The establishment of the Ethnic Studies Department at UHM was itself a significant social movement of students, faculty, and community, and at the forefront was Marion Kelly (June 4, 1919–November 12, 2011), who is honored in the opening oli. As we begin this moʻolelo, telling the story of ethnic studies in Hawai‘i, we want to acknowledge the compassionate leadership of Marion Kelly as indispensable in the establishment of the department. Marion Kelly was the preeminent authority on land tenure use and change in Hawaiʻi. Through her extensive ethnographic work at the Bishop Museum, she contributed significantly to the development of Hawaiian anthropology. She dedicated her research to perpetuating Kanaka ʻŌiwi culture and supporting the Kanaka ʻŌiwi national struggle for self-determination. Marion was clear that the Kanaka ʻŌiwi struggle for self-determination is at the heart of achieving social justice for the multiethnic communities of our Hawaiʻi nei.

In 2010, the Ethnic Studies Department celebrated forty years at UHM. At its inception, there was no guarantee that it would survive, much less flourish for four decades.

Roots

Ethnic studies was conceived at the end of the tumultuous 1960s, as an outgrowth of the civil rights, anti–Vietnam War, ethnic empowerment, and students’ rights movements.

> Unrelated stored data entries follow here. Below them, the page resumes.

import Mathlib
import HarnessLib
import Summits.Ventures.LatticeQCDFlow.Exactness.SUNResidualJacobiIdentity
import Literature.Analysis.ODE.LiouvilleFormula
import Literature.MathematicalPhysics.QuantumFieldTheory.Luscher2010.FlowExistenceProofs

/-!
# Jacobi's formula along the inverse `SU(N)` residual isotopy: `d/ds det Top = −(div_a Z) det Top`, link by link

HONEST FRAMING: exact (Metropolis-corrected) sampling algorithms for lattice gauge theory;
figures of merit are autocorrelation/cost numbers at stated couplings and volumes; no
continuum-physics claim.

Venture `LatticeQCDFlow` (cell pub-lqcd), topic `Exactness`; FANOUT row 10 (`eng-equiv`: `equiv/residual.py`,
`flows_jax/residual_flow.py` — residual / stout / stout-defect layers and their closed-form per-link log-det).
NEW WORK of the cell; no definition (local notations only); nothing cited as a fact.  Series "the residual
layer's exact Jacobian IS the closed form" (8 files: `SUNJacobianTraceAlgebra`, `SUNResidualTangentDerivative`,
`SUNResidualTangentTimeDerivative`, `SUNResidualGeneratorDivergence`, `SUNResidualJacobiTrace`,
`SUNResidualJacobiIdentity`, `SUNResidualJacobiFlow`, `SUNResidualLayerJacobianDet`), continuing gen-11's
`SUNResidualLayerVelocity` … `SUNResidualLayerJacobian` (existence of a continuous positive exact Jacobian).

File 7 of the series (local notations as before).
* **`hasDerivAt_det_residualTangentOp_flow`** — for the generator `Z` of the inverse residual isotopy, ANY flow map
  `Φ` of `Z` on `SU(n)^E`, an active link `a` and `T_s := Top[σ(s), Φ_s V, a]`:
  `d/ds det T_s = det T_s · (−∑_b (∂_{single a (T^b (Φ_s V)_a)} Z_{s,a})^b)` — the tree's Jacobi formula
  `Literature.Analysis.ODE.hasDerivWithinAt_det_of_pointwise` with `B = Ṫ T⁻¹`, `tr(Ṫ T⁻¹) = tr(T⁻¹ Ṫ)` read as a
  compressed trace, the chain rule (`τ`-part: identity (II); `W`-part: only the link `a` contributes), and
  `jacobi_trace_identity`.

Printed counterparts, NAMED ONLY: Lüscher, CMP 293 (2010) 899, §3 eqs. (3.4)–(3.9); Abbott et al.,
arXiv:2305.02402 §4.2; Morningstar–Peardon, PRD 69 (2004) 054501; Abel–Jacobi–Liouville (tree:
`Literature.Analysis.ODE.LiouvilleFormula`).
-/

noncomputable section

namespace Summit.Ventures.LatticeQCDFlow.Exactness

open Literature.MathematicalPhysics.QuantumFieldTheory
open Literature.MathematicalPhysics.QuantumFieldTheory.Luscher2010
open Literature.MathematicalPhysics.QuantumFieldTheory.WilsonFlow
open Summit.Ventures.LatticeQCDFlow.TrivializingMaps
open MeasureTheory Filter Set
open scoped Matrix Matrix.Norms.Frobenius Topology ContDiff ENNReal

Individuals influenced by all four movements converged into an alliance to support ethnic studies and defeat attempts to homogenize the history of Hawaii’s immigrants into the Department of American Studies, whose textbooks focused on European migration. The formation of the Ethnic Studies Department occurred at a time when there was no redress for Japanese Americans illegally interned during World War II, the United States was using Kahoʻolawe for military exercises, and Native Hawaiians were losing thousands of acres of land in adverse possession proceedings. While ethnic studies was conceived at UHM, its supporters extended beyond academia.

Massive evictions of poor ethnic, farming, and working-class communities across the state due to urbanization prompted the formation of minority rights organizations in the early 1970s. Groups such as Kōkua Hawai‘i in Kalama Valley and Third Arm in Chinatown helped to organize ethnic communities against evictions at a time when there was little appreciation for preserving the history of Hawaiʻi’s peoples. These communities later played a key role in successfully supporting the continuation of ethnic studies by actively participating in an occupation of the UHM administration building in 1972 when the uh administration announced its plan to dismantle the program.

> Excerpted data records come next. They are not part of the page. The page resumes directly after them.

import Mathlib
import HarnessLib
import Summits.HubbardSuperconductivity.HubbardSuperconductivity.Theorems.KLProgrammeKLRegimeWickBubbleChannelsGeneral
import Summits.HubbardSuperconductivity.HubbardSuperconductivity.Theorems.KLProgrammeKLRegimeWickScaleFlowSource
import Summits.HubbardSuperconductivity.HubbardSuperconductivity.Theorems.KLProgrammeKLRegimeWickScaleFlowLines

/-!
# Route `KLProgramme` — crux K3, ENGINE child (gen 6 stmt-HubbardSuperconductivity-20236 `KLRegimeEngineV16`), stub `stub_engine_step_values`,
# conjunct (E2-v10) at `1 ≤ n`: the RICCATI SPLIT of the within-slice source — `klws_source_split`

Cell gate-hubbard-kl, seat hubbard-kl-k3c1-p1 (g6), technique «composed-map remainder propagation».  Capstone of the model-level bridge: the
source of the scale flow of the real-cutoff Wick pair kernel (`klws_hasDerivAt_vertexFn_wickActionR_cross`, p511554:
`∂_Λ K_Λ(Q)(x,y) = −½·𝒱₄(dblFold(Δ_×(Ċ_Λ)(e^{Δ_×(D_Λ)}(𝒲_Λ⁰·𝒲_Λ¹))))(Z(x,y))`) SPLITS, exactly, into

  `−(K_Λ·diag(ḃ_Λ)·K_Λ)(x,y)`                                   — the Riccati (particle–particle ladder) term,
  `−½·𝒱₄(dblFold(Δ_×(Ċ_Λ)((e^{Δ_×(D_Λ)} − Δ_×(D_Λ))(𝒲_Λ⁰·𝒲_Λ¹))))(Z)` — every other line number (`k = 0`: leg dressing; `k ≥ 2`: overlapping loops),
  `−(βL²)⁻³·(PHd − PHx − 2·S62)`                               — the two-line particle–hole channels and the `𝒲₆⊗𝒲₂` closing,

with the RUNG RATE `ḃ_Λ(z) = (βL²)⁻³·λ_Λ(z)`, `λ_Λ(z) = ℓ_D(p)ℓ_Ċ(p̄) + ℓ_Ċ(p)ℓ_D(p̄)`, `p = (ν, p⃗)`, `p̄ = (−ν, Q − p⃗)`, line values
`ℓ_Ċ = ẇ_Λ·βL²·ĝ_K` (`klws_contr_derivHardCov_eq_diagContr`) and `ℓ_D = (1 − w_Λ)·βL²·ĝ_K` (`klws_contr_covBelowCT_eq_diagContr`) — i.e.
`ḃ_Λ(z) = (βL²)⁻¹ĝ_K(p)ĝ_K(p̄)·∂_Λ[−(1 − w_Λ(p))(1 − w_Λ(p̄))]·(−1)…` = the `Λ`-derivative of `b_Λ(z) := −(βL²)⁻¹ĝ_K(p)ĝ_K(p̄)(1 − w_Λ(p))(1 − w_Λ(p̄))`,
the shape `c(z)·u_Λ(z)` of `…WickScaleFlowRungs` (p509476).  So `X := Γ̇ + Γ·diag ḃ·Γ` of `kltc_riccati_duhamel_weighted` /
`klws_wickStep_of_scaleFlow` IS the sum of the last two lines (times `Λ₁ − Λ₀` on the affine path): two-vertex, non-ladder, every term either
gained (ph: `phGain`; `k ≥ 2`: overlapping) or a leg dressing — the (E2-v10) budget's classes, with no all-orders chain extraction.

* `klws_source_split` — the identity above at every `Λ ≠ 0` with `Z^K_Λ ≠ 0`, all external `x, y ∈ TorusSite 2 L × MatsubaraIdx M`.

Exact algebra over the landed identities (`vertexFn_dblFold_bubble_pairKernel_wickActionR`); nothing about sizes or physics is asserted.  0 kit.
-/

noncomputable section

namespace Summit.HubbardSuperconductivity.HubbardSuperconductivity.Theorems.KLRegimeWick

set_option linter.dupNamespace false -- summit = problem name (single-conjunct summit), D-0017

open Literature.MathematicalPhysics.QuantumLattice GrassmannAlgebra Finset Matrix
open Literature.Probability.LatticeModels
open Summit.HubbardSuperconductivity.HubbardSuperconductivity.Theorems.TwoPointAssembly
open Summit.HubbardSuperconductivity.HubbardSuperconductivity.Theorems.KLProgrammeLegKernels
open Summit.HubbardSuperconductivity.HubbardSuperconductivity.Theorems.KLRegimeSplit

section Model

variable (L M : ℕ) [NeZero L] [NeZero M] (β U μ : ℝ) (K : TrigPolyC4v)

/-- **The Riccati split of the within-slice source.**  With `W = 𝒲_Λ` (real cutoff), `Ċ = ∂_Λ C^K_{>Λ}`, `D = C^K_{≤Λ}`, line values
`ℓ_Ċ(p) = ẇ_Λ(p)·βL²·ĝ_K(p)`, `ℓ_D(p) = (1 − w_Λ(p))·βL²·ĝ_K(p)`, `λ(z) = ℓ_D(p)ℓ_Ċ(p̄) + ℓ_Ċ(p)ℓ_D(p̄)` and `K(a,b) = 𝒱₄(W)(pair labels)`:
`−½·𝒱₄(dblFold(Δ_×(Ċ)(e^{Δ_×(D)}(W⁰W¹))))(Z(x,y)) = −(βL²)⁻³·Σ_z λ(z)·K(x,z)·K(z,y)`
`  + (−½·𝒱₄(dblFold(Δ_×(Ċ)((e^{Δ_×(D)} − Δ_×(D))(W⁰W¹))))(Z(x,y)) − (βL²)⁻³·(PHd − PHx − 2·S62))`. -/
theorem klws_source_split (hβ : β ≠ 0) {Λ : ℝ} (hΛ : Λ ≠ 0) (Q : TorusSite 2 L) (x y : TorusSite 2 L × MatsubaraIdx M) :
    -((2 : ℂ)⁻¹ * vertexFn L M β (dblFold ℂ (grassmannLaplacian ℂ
        (crossCov ℂ (Matrix.of fun X Y : HubbardFieldIdx L M => deriv (fun Λ' : ℝ => hubbardCovAboveCT L M β μ 0 K Λ' X Y) Λ))
        (gaussConv ℂ (crossCov ℂ (hubbardCovBelowCT L M β μ 0 K Λ))
          (dblCopy ℂ 0 (gaussConv ℂ (hubbardCovBelowCT L M β μ 0 K Λ) (hubbardEffectiveActionCT L M β U μ 0 K Λ)) *
            dblCopy ℂ 1 (gaussConv ℂ (hubbardCovBelowCT L M β μ 0 K Λ) (hubbardEffectiveActionCT L M β U μ 0 K Λ)))))) 4
        ![(((y.2, y.1), 0), 0), (((y.2.rev, Q - y.1), 1), 0), (((x.2.rev, Q - x.1), 1), 1), (((x.2, x.1), 0), 1)]) =
      -(((((β * (L : ℝ) ^ 2 : ℝ) : ℂ)) ^ 3)⁻¹ *
          ∑ z : TorusSite 2 L × MatsubaraIdx M,
            ((((1 - hubbardCutoffWeightCT L M β μ K Λ (z.2, z.1) : ℝ) : ℂ) * (((β * (L : ℝ) ^ 2 : ℝ) : ℂ) * propCT L M β μ K (z.2, z.1))) *
                (((deriv (fun Λ' : ℝ => hubbardCutoffWeightCT L M β μ K Λ' (z.2.rev, Q - z.1)) Λ : ℝ) : ℂ) *
                  (((β * (L : ℝ) ^ 2 : ℝ) : ℂ) * propCT L M β μ K (z.2.rev, Q - z.1))) +
              (((deriv (fun Λ' : ℝ => hubbardCutoffWeightCT L M β μ K Λ' (z.2, z.1)) Λ : ℝ) : ℂ) *
                  (((β * (L : ℝ) ^ 2 : ℝ) : ℂ) * propCT L M β μ K (z.2, z.1))) *
                ((((1 - hubbardCutoffWeightCT L M β μ K Λ (z.2.rev, Q - z.1) : ℝ) : ℂ) *
                  (((β * (L : ℝ) ^ 2 : ℝ) : ℂ) * propCT L M β μ K (z.2.rev, Q - z.1))))) *
            (vertexFn L M β (gaussConv ℂ (hubbardCovBelowCT L M β μ 0 K Λ) (hubbardEffectiveActionCT L M β U μ 0 K Λ)) 4
                ![(((z.2, z.1), 0), 0), (((z.2.rev, Q - z.1), 1), 0), (((x.2.rev, Q - x.1), 1), 1), (((x.2, x.1), 0), 1)] *
              vertexFn L M β (gaussConv ℂ (hubbardCovBelowCT L M β μ 0 K Λ) (hubbardEffectiveActionCT L M β U μ 0 K Λ)) 4
                ![(((y.2, y.1), 0), 0), (((y.2.rev, Q - y.1), 1), 0), (((z.2.rev, Q - z.1), 1), 1), (((z.2, z.1), 0), 1)])) +
      (-((2 : ℂ)⁻¹ * vertexFn L M β (dblFold ℂ (grassmannLaplacian ℂ
          (crossCov ℂ (Matrix.of fun X Y : HubbardFieldIdx L M => deriv (fun Λ' : ℝ => hubbardCovAboveCT L M β μ 0 K Λ' X Y) Λ))
          ((gaussConv ℂ (crossCov ℂ (hubbardCovBelowCT L M β μ 0 K Λ)) -
              grassmannLaplacian ℂ (crossCov ℂ (hubbardCovBelowCT L M β μ 0 K Λ)))
            (dblCopy ℂ 0 (gaussConv ℂ (hubbardCovBelowCT L M β μ 0 K Λ) (hubbardEffectiveActionCT L M β U μ 0 K Λ)) *
              dblCopy ℂ 1 (gaussConv ℂ (hubbardCovBelowCT L M β μ 0 K Λ) (hubbardEffectiveActionCT L M β U μ 0 K Λ)))))) 4
          ![(((y.2, y.1), 0), 0), (((y.2.rev, Q - y.1), 1), 0), (((x.2.rev, Q - x.1), 1), 1), (((x.2, x.1), 0), 1)]) -
        ((((β * (L : ℝ) ^ 2 : ℝ) : ℂ)) ^ 3)⁻¹ *
          ((∑ p : FreqMomentum L M, ∑ σ : Fin 2, ∑ p' : FreqMomentum L M,
              if matsubaraInt M p'.1 + matsubaraInt M y.2 = matsubaraInt M p.1 + matsubaraInt M x.2 ∧ p'.2 = p.2 + x.1 - y.1 then
                ((((1 - hubbardCutoffWeightCT L M β μ K Λ p : ℝ) : ℂ) * (((β * (L : ℝ) ^ 2 : ℝ) : ℂ) * propCT L M β μ K p)) *
                    (((deriv (fun Λ' : ℝ => hubbardCutoffWeightCT L M β μ K Λ' p') Λ : ℝ) : ℂ) *
                      (((β * (L : ℝ) ^ 2 : ℝ) : ℂ) * propCT L M β μ K p')) +
                  (((deriv (fun Λ' : ℝ => hubbardCutoffWeightCT L M β μ K Λ' p) Λ : ℝ) : ℂ) *
                      (((β * (L : ℝ) ^ 2 : ℝ) : ℂ) * propCT L M β μ K p)) *
                    ((((1 - hubbardCutoffWeightCT L M β μ K Λ p' : ℝ) : ℂ) * (((β * (L : ℝ) ^ 2 : ℝ) : ℂ) * propCT L M β μ K p')))) *
                  (vertexFn L M β (gaussConv ℂ (hubbardCovBelowCT L M β μ 0 K Λ) (hubbardEffectiveActionCT L M β U μ 0 K Λ)) 4
                      ![((p, σ), 1), ((p', σ), 0), (((y.2, y.1), 0), 0), (((x.2, x.1), 0), 1)] *
                    vertexFn L M β (gaussConv ℂ (hubbardCovBelowCT L M β μ 0 K Λ) (hubbardEffectiveActionCT L M β U μ 0 K Λ)) 4
                      ![((p, σ), 0), ((p', σ), 1), (((y.2.rev, Q - y.1), 1), 0), (((x.2.rev, Q - x.1), 1), 1)])
              else 0) -
            (∑ p : FreqMomentum L M, ∑ p' : FreqMomentum L M,
              if matsubaraInt M p'.1 + matsubaraInt M x.2 + matsubaraInt M y.2 + 1 = matsubaraInt M p.1 ∧ p'.2 = p.2 + Q - x.1 - y.1 then
                ((((1 - hubbardCutoffWeightCT L M β μ K Λ p : ℝ) : ℂ) * (((β * (L : ℝ) ^ 2 : ℝ) : ℂ) * propCT L M β μ K p)) *
                    (((deriv (fun Λ' : ℝ => hubbardCutoffWeightCT L M β μ K Λ' p') Λ : ℝ) : ℂ) *
                      (((β * (L : ℝ) ^ 2 : ℝ) : ℂ) * propCT L M β μ K p')) +
                  (((deriv (fun Λ' : ℝ => hubbardCutoffWeightCT L M β μ K Λ' p) Λ : ℝ) : ℂ) *
                      (((β * (L : ℝ) ^ 2 : ℝ) : ℂ) * propCT L M β μ K p)) *
                    ((((1 - hubbardCutoffWeightCT L M β μ K Λ p' : ℝ) : ℂ) * (((β * (L : ℝ) ^ 2 : ℝ) : ℂ) * propCT L M β μ K p')))) *
                  (vertexFn L M β (gaussConv ℂ (hubbardCovBelowCT L M β μ 0 K Λ) (hubbardEffectiveActionCT L M β U μ 0 K Λ)) 4
                      ![((p, 0), 1), ((p', 1), 0), (((y.2, y.1), 0), 0), (((x.2.rev, Q - x.1), 1), 1)] *
                    vertexFn L M β (gaussConv ℂ (hubbardCovBelowCT L M β μ 0 K Λ) (hubbardEffectiveActionCT L M β U μ 0 K Λ)) 4
                      ![((p, 0), 0), ((p', 1), 1), (((y.2.rev, Q - y.1), 1), 0), (((x.2, x.1), 0), 1)])
              else 0) -
            2 * ∑ p : FreqMomentum L M, ∑ σ : Fin 2,
              ((((deriv (fun Λ' : ℝ => hubbardCutoffWeightCT L M β μ K Λ' p) Λ : ℝ) : ℂ) *
                  (((β * (L : ℝ) ^ 2 : ℝ) : ℂ) * propCT L M β μ K p)) *
                (((1 - hubbardCutoffWeightCT L M β μ K Λ p : ℝ) : ℂ) * (((β * (L : ℝ) ^ 2 : ℝ) : ℂ) * propCT L M β μ K p))) *
              (vertexFn L M β (gaussConv ℂ (hubbardCovBelowCT L M β μ 0 K Λ) (hubbardEffectiveActionCT L M β U μ 0 K Λ)) 6
                  ![((p, σ), 0), ((p, σ), 1), (((y.2, y.1), 0), 0), (((y.2.rev, Q - y.1), 1), 0), (((x.2.rev, Q - x.1), 1), 1),
                    (((x.2, x.1), 0), 1)] *
                selfEnergy L M β (gaussConv ℂ (hubbardCovBelowCT L M β μ 0 K Λ) (hubbardEffectiveActionCT L M β U μ 0 K Λ)) p σ))) := by
  -- split `e^{Δ_×(D)} = (e^{Δ_×(D)} − Δ_×(D)) + Δ_×(D)` and read the two-line class by the three-channel identity
  set P := dblCopy ℂ 0 (gaussConv ℂ (hubbardCovBelowCT L M β μ 0 K Λ) (hubbardEffectiveActionCT L M β U μ 0 K Λ)) *
    dblCopy ℂ 1 (gaussConv ℂ (hubbardCovBelowCT L M β μ 0 K Λ) (hubbardEffectiveActionCT L M β U μ 0 K Λ)) with hP
  have hsplit : gaussConv ℂ (crossCov ℂ (hubbardCovBelowCT L M β μ 0 K Λ)) P =
      (gaussConv ℂ (crossCov ℂ (hubbardCovBelowCT L M β μ 0 K Λ)) - grassmannLaplacian ℂ (crossCov ℂ (hubbardCovBelowCT L M β μ 0 K Λ))) P +
        grassmannLaplacian ℂ (crossCov ℂ (hubbardCovBelowCT L M β μ 0 K Λ)) P := by
    rw [LinearMap.sub_apply, sub_add_cancel]
  have h2 := vertexFn_dblFold_bubble_pairKernel_wickActionR β U μ K hβ (klws_contr_derivHardCov_eq_diagContr L M hβ μ K hΛ)
    (klws_contr_covBelowCT_eq_diagContr L M hβ μ K Λ) Λ Q x y
  rw [hsplit, map_add, map_add, vertexFn_add, h2]
  ring

end Model

end Summit.HubbardSuperconductivity.HubbardSuperconductivity.Theorems.KLRegimeWick

end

The demand to establish an Ethnic Studies Department at UHM was first raised in a 1968 Bachman Hall sit-in as part of a list of twenty demands by student activists protesting the Vietnam War, racism, and university governance issues.[3]  

Throughout 1969, consultant English Bradshaw worked with students, faculty, and community supporters to develop a proposal for an ethnic studies program that would focus on Kānaka ʻŌiwi and the primary immigrant ethnic groups and their descendants in Hawaiʻi. Then in fall 1970, the Ethnic Studies Program was launched as a twoyear experimental program, offering classes on the history of Hawai‘i’s ethnic groups.[4]  From the outset, the ethnic studies faculty actively engaged students in the community issues in which they themselves were involved. Prominent among these was the Kalama Valley struggle led by the Kōkua Kalama organization, which later transformed into Kōkua Hawaiʻi. Kalama Valley was a local political struggle that challenged U.S. control over Hawai‘i in general and sparked organizing among other communities facing eviction as well as the Native Hawaiian community. Other community issues that the ethnic studies faculty and students helped support through 1972 included a broad range of organizations such as the Hawaiians, seeking reform of the Department of Hawaiian Home Lands; the Hālawa Housing eviction struggle (residents opposed to being evicted for the construction of the Aloha Stadium); the Legislative Coalition of Welfare Recipients; the Committee to Appoint a Hawaiian Trustee and its successor, the Congress of Hawaiian People; the Ota Camp eviction; and the People against Chinatown Eviction.

In spring 1972, then UHM president Harland Cleveland set up the Ad Hoc Committee on Ethnic Studies to make recommendations on the “continuation of the Program, its organization, curriculum, personnel and governance.”[5] The political activism of the ethnic studies faculty and their students had drawn the attention of a critical and conservative university administration. Thus, it came as no surprise when the committee made a recommendation to terminate the program and disperse the courses and the faculty into existing departments—Japanese Americans, Chinese Americans, and Filipino Americans into American studies and Hawaiians into anthropology.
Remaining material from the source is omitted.